The ham hocks are first boiled until very tender and the meat is falling off the bone. The meat is then stripped and broken into shreds, discarding any fat, sinews and skin.
Next it's packed into a loaf tin or terrine dish along with some additional flavourings and set with a little jelly made from the stock.
Once set, it is turned out and cut into slices to serve. Accompanied with some fresh bread or toast, a few pickled vegetables or chutney (try Mr B's Award Winning Rhubarb Chutney) and a salad garnish, it makes a simple, economical starter for a dinner party.

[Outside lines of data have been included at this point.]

import Literature.AlgebraicGeometry.Motives.HodgeLieUnitaryTimesCMCurveSU
import Literature.AlgebraicGeometry.Motives.HodgeLieRigid
import Literature.AlgebraicGeometry.Motives.HodgeLieProductSimpleFactor
import HarnessLib

/-!
# The Weil PRODUCT brick for a summand with ABELIAN Hodge Lie algebra: `𝔥(H₁ ⊕ H₂)_ℂ` contains every block-diagonal `K`-linear `ψ_ℂ`-skew operator with trace `0` on `W_K` whose `V₂`-corner lies in `𝔥(H₂)_ℂ` — `H₁` unitary with the displayed Lie input, `H₂` of CM type of ANY rank (Moonen–Zarhin 1999 §3 (3.1), (3.6)–(3.8); Deligne I §3)

Family `hodge`, layer `Literature/AlgebraicGeometry/Motives`, namespace `Literature.AlgebraicGeometry.Motives.HodgeStructure`,
sub-namespace `WeilProductCM` (the brick K1 of the cell `pub-hodgeav-hg6`, req-37 (A) Q2b, TABLE X Weil PRODUCT rows; this is
its version v1.2 for a CM SUMMAND of any rank — row 22 `Y₃ × Z₃`, `Z₃` a simple CM threefold —, written against the interface of
K1 v1 = `Motives/HodgeLieUnitaryTimesCMCurveSU` (eng-5), whose binder conventions and argument order it keeps).  THEOREMS ONLY
(no definition, no named fact, no instance, no `sorry`).  HONEST FRAMING of the cell: HC ∕ HC_AV (stmt-1333) ∕ HC_CM (stmt-3052)
∕ H2 are NOT proved anywhere in this file; this is unconditional linear algebra of polarized weight-one `ℚ`-Hodge structures.

SETTING = K1 v1's (`Motives/HodgeLieTimesCMCurve`): `H = H₁ ⊕ H₂` presented by Hodge morphisms `ι_i`, `π_i` (`π_i ι_i = 1`,
`ι₁π₁ + ι₂π₂ = 1`), weight `1`, `ψ` ANY polarization of `H`; `φ₁ ∈ End_Hdg(H₁)`, `φ₂ ∈ End(V₂)` with `φ_i² = −d` (`d > 0`) glued
to a Hodge endomorphism `Φ` of `H` (the diagonal `K`); `μ² = −d`, `W_K = ker(Φ_ℂ − μ)`; BALANCE (Weil type) at `± μ`; on `H₁`
the displayed inputs `hLie₁` (the `∀`-admissible-`𝔤₁` unitary Lie theorem, ⟸ `UnitaryHodgeGroupAdmissibleOfRibetType` per row)
and `hSL₁` («`𝔰𝔲_K(V₁)_ℂ = [𝔲, 𝔲]`», ⟸ K1b `UnitarySU.mem_span_commutator_of_trace`), quantified over ALL `ψ₁`.
WHAT CHANGES w.r.t. v1 (CM curve, `dim V₂ = 2`): the second summand is now ANY `H₂` with ABELIAN Hodge Lie algebra
(`hab₂` — «`H₂` of CM type», Moonen–Zarhin §1; `E_K`, `E_K²`, a simple CM threefold, …), and the operator `Y` carries ONE
more hypothesis, `hY₂`: its `V₂`-corner `π₂,ℂ Y ι₂,ℂ` lies in `𝔥(H₂)_ℂ` (for a CM curve automatic by `RankTwoCM`; for `Z₃` it
is the torus maximality `𝔥(H¹Z₃) ⊇ F⁻` of `HodgeTheory/CMAbelianVarietyHodgeLieTorusOfNondegenerate` + Rosati).  No rank, no
field structure and no non-resonance enter: the tree's **`hodgeLie_rigid`** (every polarizable Hodge structure is Θ-rigid) with
`hodgeLie_eq_map_restrict_of_rigid` gives the corner surjectivity `𝔥(H₂) = π₂ 𝔥(H) ι₂` for free (§1), and the `W_K`-trace
bookkeeping of v1 (only for `Θ_H`) is replaced by «`Tr(Φ_ℂ X) = 0` for EVERY `X ∈ 𝔥(H)_ℂ`» (§0: a Hodge endomorphism
trace-orthogonal to `Θ` is trace-orthogonal to all of `Lie Hg`, by rigidity — the argument of the tree's
`CMThetaKWeil.trace_mul_eq_zero_of_mem_hodgeLie` with the CM trace computation replaced by the hypothesis `Tr(y_ℂ Θ) = 0`).

INSTANCES (one brick family {v1, v1.2} for all four product rows): `V₂ = H¹(E_K)` (rows 17: v1, where `hY₂` and `hab₂` are
automatic by `RankTwoCM`); `V₂ = H¹(E_K²)` (row 20: `hab₂` ⟸ the Hodge group of `E_K²` is a torus, `hY₂` ⟸ the row-20 factor
lemma «commutes with `M₂(K)_ℂ` and skew ⟹ in `ℂ φ₂,ℂ ⊆ 𝔥(H¹E_K²)_ℂ`»); `V₂ = H¹(Z₃)`, `Z₃` a SIMPLE CM threefold (row 22:
`hab₂` ⟸ `End⁰(Z₃) = F` commutative, `hY₂` ⟸ `HodgeTheory/CMAbelianVarietyHodgeLieTorusOfNondegenerate` (F22b) + the Rosati
compatibility of the restricted polarization).

* §0 **`WeilProductCM.trace_mul_eq_zero_of_mem_hodgeLie_of_trace_theta`** (+ `…hodgeLieC…`): `y ∈ End_Hdg(H)`,
  `Tr(y_ℂ Θ) = 0` ⟹ `Tr(y X) = 0` on `𝔥(H)` (and `Tr(y_ℂ X) = 0` on `𝔥(H)_ℂ`).
* §1 **`WeilProductCM.exists_mem_hodgeLieC_restrict₂_eq`** (every `z ∈ 𝔥(H₂)_ℂ` is the `V₂`-corner of some `X ∈ 𝔥(H)_ℂ`),
  **`WeilProductCM.restrict₂_commutator_eq_zero_of_abelian`** (brackets of `𝔥(H)` have zero `V₂`-corner when `𝔥(H₂)` is abelian).
* §2 **`WeilProductCM.mem_hodgeLieC_of_commute_of_skew_of_trace_of_abelian`** — THE BRICK.  PROOF (Goursat, as v1): pick
  `X ∈ 𝔥(H)_ℂ` with the `V₂`-corner of `Y` (§1, `hY₂`); `Z = Y − X` is block diagonal with zero `V₂`-block, so `Z = ι₁ T π₁` with
  `T` commuting with `φ₁,ℂ`, skew for `ψ ∘ (ι₁ × ι₁)`, and `tr(φ₁,ℂ T) = tr(Φ_ℂ Z) = tr(Φ_ℂ Y) − tr(Φ_ℂ X) = 0 − 0` (`Y`: the
  `W_K`-trace hypothesis; `X`: §0 with the balance `tr(Θ_H Φ_ℂ) = 0`); `hSL₁` writes `T` in brackets of `φ₁,ℂ`-commuting skew
  operators, `hLie₁` (on the corner algebra `π₁ 𝔥(H) ι₁ ∋_ℂ Θ₁`) puts those in `(π₁ 𝔥(H) ι₁)_ℂ`, and brackets of corners lift
  (`ι₁ [π₁Xι₁, π₁X′ι₁] π₁ = [X, X′]`, §1); so `Y = X + ι₁ T π₁ ∈ 𝔥(H)_ℂ`.

## References
* [MoonenZarhin1999LowDim] B. Moonen, Yu. Zarhin, Math. Ann. 315 (1999), §2 (2.1)–(2.3), §3 (3.1), Lemma (3.6), Prop. (3.8), §5.
* [MoonenZarhin1998WeilClasses] B. Moonen, Yu. Zarhin, J. reine angew. Math. 496 (1998), §4 Remark (1) (`Hdg ⊂ SU_K`).
* [Deligne1982HodgeCycles] P. Deligne, LNM 900 (1982), I §3 Prop. 3.4 (and its proof), Prop. 3.6; §4 (p. 30).
* [Ribet1983] K. A. Ribet, Amer. J. Math. 105 (1983), Thm. 3.
-/

noncomputable section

It also makes a great lunch time dish and would not look put of place on a party buffet table or at a picnic. I'm seriously thinking of making it this Christmas instead of my more usual glazed gammon.
Ham Hock Terrine
Ingredients
- 2 x 1.5 kg ham hocks
- 1 large onion, cut into wedges
- 2 sticks celery, chopped
- 2 bay leaves
- 1 tsp dried thyme
- 1 teaspoon black peppercorns
- 1 teaspoon coriander seeds
- 1 teaspoon cumin seeds
- 4 tablespoon cider vinegar
- 2 sheets gelatine
- 100 g gherkins, finely chopped (dill pickles)
- black pepper, to taste
- 15 g parsley, chopped
To serve
- chopped gherkin and parsley
Instructions
- Place the ham hocks in a large saucepan with just enough water to cover.
- Add the onion, celery, bay leaves, thyme, peppercorns, coriander, cumin seeds and vinegar. Bring to the boil, then reduce the heat and cook uncovered for about 3 hours until the meat is very tender and starts to fall off the bone.

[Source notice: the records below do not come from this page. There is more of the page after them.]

import Mathlib
import Summits.Ventures.HodgeRepro2.T5CompletionFundamentalIdentity

/-!
# THE DEGREE OF A COMPLETION AT THE UNIQUE PLACE ABOVE `v`: `[L_w : K_v] = [L : K]` (T5CompletionDegreeOfUnique)

Mathlib's fundamental identity `∑_{P ∣ v} e(P∣v) · f(P∣v) = [L : K]` (`Ideal.sum_ramification_inertia`) together with
`[L_w : K_v] = e(w∣v) · f(w∣v)` (T5CompletionFundamentalIdentity) gives, when `w` is the ONLY place of `L` above `v`,
`[L_w : K_v] = [L : K]`. For a quadratic `L/K` this is the hypothesis `h2 = «[L_w : K_v] = 2»` of the local-field chain
(rows 165–177) and of t6-p8's per-place statements at EVERY non-split place, read off the global structure alone
(`finrank_eq_two_of_unique`).

No axiom beyond the standard trio; nothing of the scored record changes.
§8(d): uses an L-value-free non-vanishing device: NO.
-/

namespace Summit.Ventures.HodgeRepro2.T5CompletionDegreeOfUnique

open IsDedekindDomain HeightOneSpectrum NumberField

variable {K : Type*} [Field K] [NumberField K] (v : HeightOneSpectrum (NumberField.RingOfIntegers K))
  {L : Type*} [Field L] [NumberField L] [Algebra K L] (w : HeightOneSpectrum (NumberField.RingOfIntegers L))
  [w.asIdeal.LiesOver v.asIdeal]

omit [NumberField K] [NumberField L] in
/-- A prime of `𝓞_L` lying over `v` is non-zero. -/
theorem ne_bot_of_liesOver {P : Ideal (NumberField.RingOfIntegers L)} [P.LiesOver v.asIdeal] : P ≠ ⊥ := by
  rintro rfl
  have h := Ideal.LiesOver.over (P := (⊥ : Ideal (NumberField.RingOfIntegers L))) (p := v.asIdeal)
  rw [Ideal.under, Ideal.comap_bot_of_injective _ (FaithfulSMul.algebraMap_injective _ _)] at h
  exact v.ne_bot h

/-- If `w` is the only place of `L` above `v`, the primes of `𝓞_L` over `v` form the singleton `{w.asIdeal}`. -/
theorem primesOverFinset_eq_singleton
    (huniq : ∀ w' : HeightOneSpectrum (NumberField.RingOfIntegers L), w'.asIdeal.LiesOver v.asIdeal → w' = w) :
    IsDedekindDomain.primesOverFinset v.asIdeal (NumberField.RingOfIntegers L) = {w.asIdeal} := by
  ext P
  rw [IsDedekindDomain.mem_primesOverFinset_iff v.ne_bot, Finset.mem_singleton]
  constructor
  · rintro ⟨hP, hlo⟩
    haveI := hP
    haveI := hlo
    have hne : P ≠ ⊥ := ne_bot_of_liesOver v
    have := huniq ⟨P, hP, hne⟩ hlo
    rw [← this]
  · rintro rfl
    exact ⟨w.isPrime, inferInstance⟩

/-- THE DEGREE AT THE UNIQUE PLACE ABOVE `v`: `[L_w : K_v] = [L : K]` when `w` is the only place of `L` above `v`. -/
theorem finrank_eq_of_unique
    (huniq : ∀ w' : HeightOneSpectrum (NumberField.RingOfIntegers L), w'.asIdeal.LiesOver v.asIdeal → w' = w) :
    Module.finrank (v.adicCompletion K) (w.adicCompletion L) = Module.finrank K L := by
  haveI : v.asIdeal.IsMaximal := v.isMaximal
  rw [Summit.Ventures.HodgeRepro2.T5CompletionFundamentalIdentity.finrank_eq_ramificationIdx'_mul_inertiaDeg',
    ← Ideal.sum_ramification_inertia (NumberField.RingOfIntegers L) K L v.ne_bot,
    primesOverFinset_eq_singleton v w huniq, Finset.sum_singleton]

/-- FOR A QUADRATIC `L/K`: `[L_w : K_v] = 2` at every place `w` that is the only one above `v` (inert or ramified) — the
chain's hypothesis `h2` from the global structure. -/
theorem finrank_eq_two_of_unique (hKL : Module.finrank K L = 2)
    (huniq : ∀ w' : HeightOneSpectrum (NumberField.RingOfIntegers L), w'.asIdeal.LiesOver v.asIdeal → w' = w) :
    Module.finrank (v.adicCompletion K) (w.adicCompletion L) = 2 := by
  rw [finrank_eq_of_unique v w huniq, hKL]

end Summit.Ventures.HodgeRepro2.T5CompletionDegreeOfUnique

- Remove the two ham hocks from the stock and set aside until cool enough to handle.
- Strain the stock into a clean pan and boil until reduced to about 600ml (1pint).
- Soak the gelatine in cold water until soft. Squeeze out the excess water and stir into the hot stock. Allow to cool. Line a 900g (2lb) loaf tin with cling film.
- Once the hocks are cool enough to handle remove the skin and shred the meat, discarding any fat and sinews. This is easiest to do with your hands. Place in a large bowl.
- Add the chopped gherkins and parsley and season with black pepper. Toss to combine. Pack into the lined loaf tin.
- Slowly pour the stock into the tin. You may not need all of it. Cover with cling film and chill overnight.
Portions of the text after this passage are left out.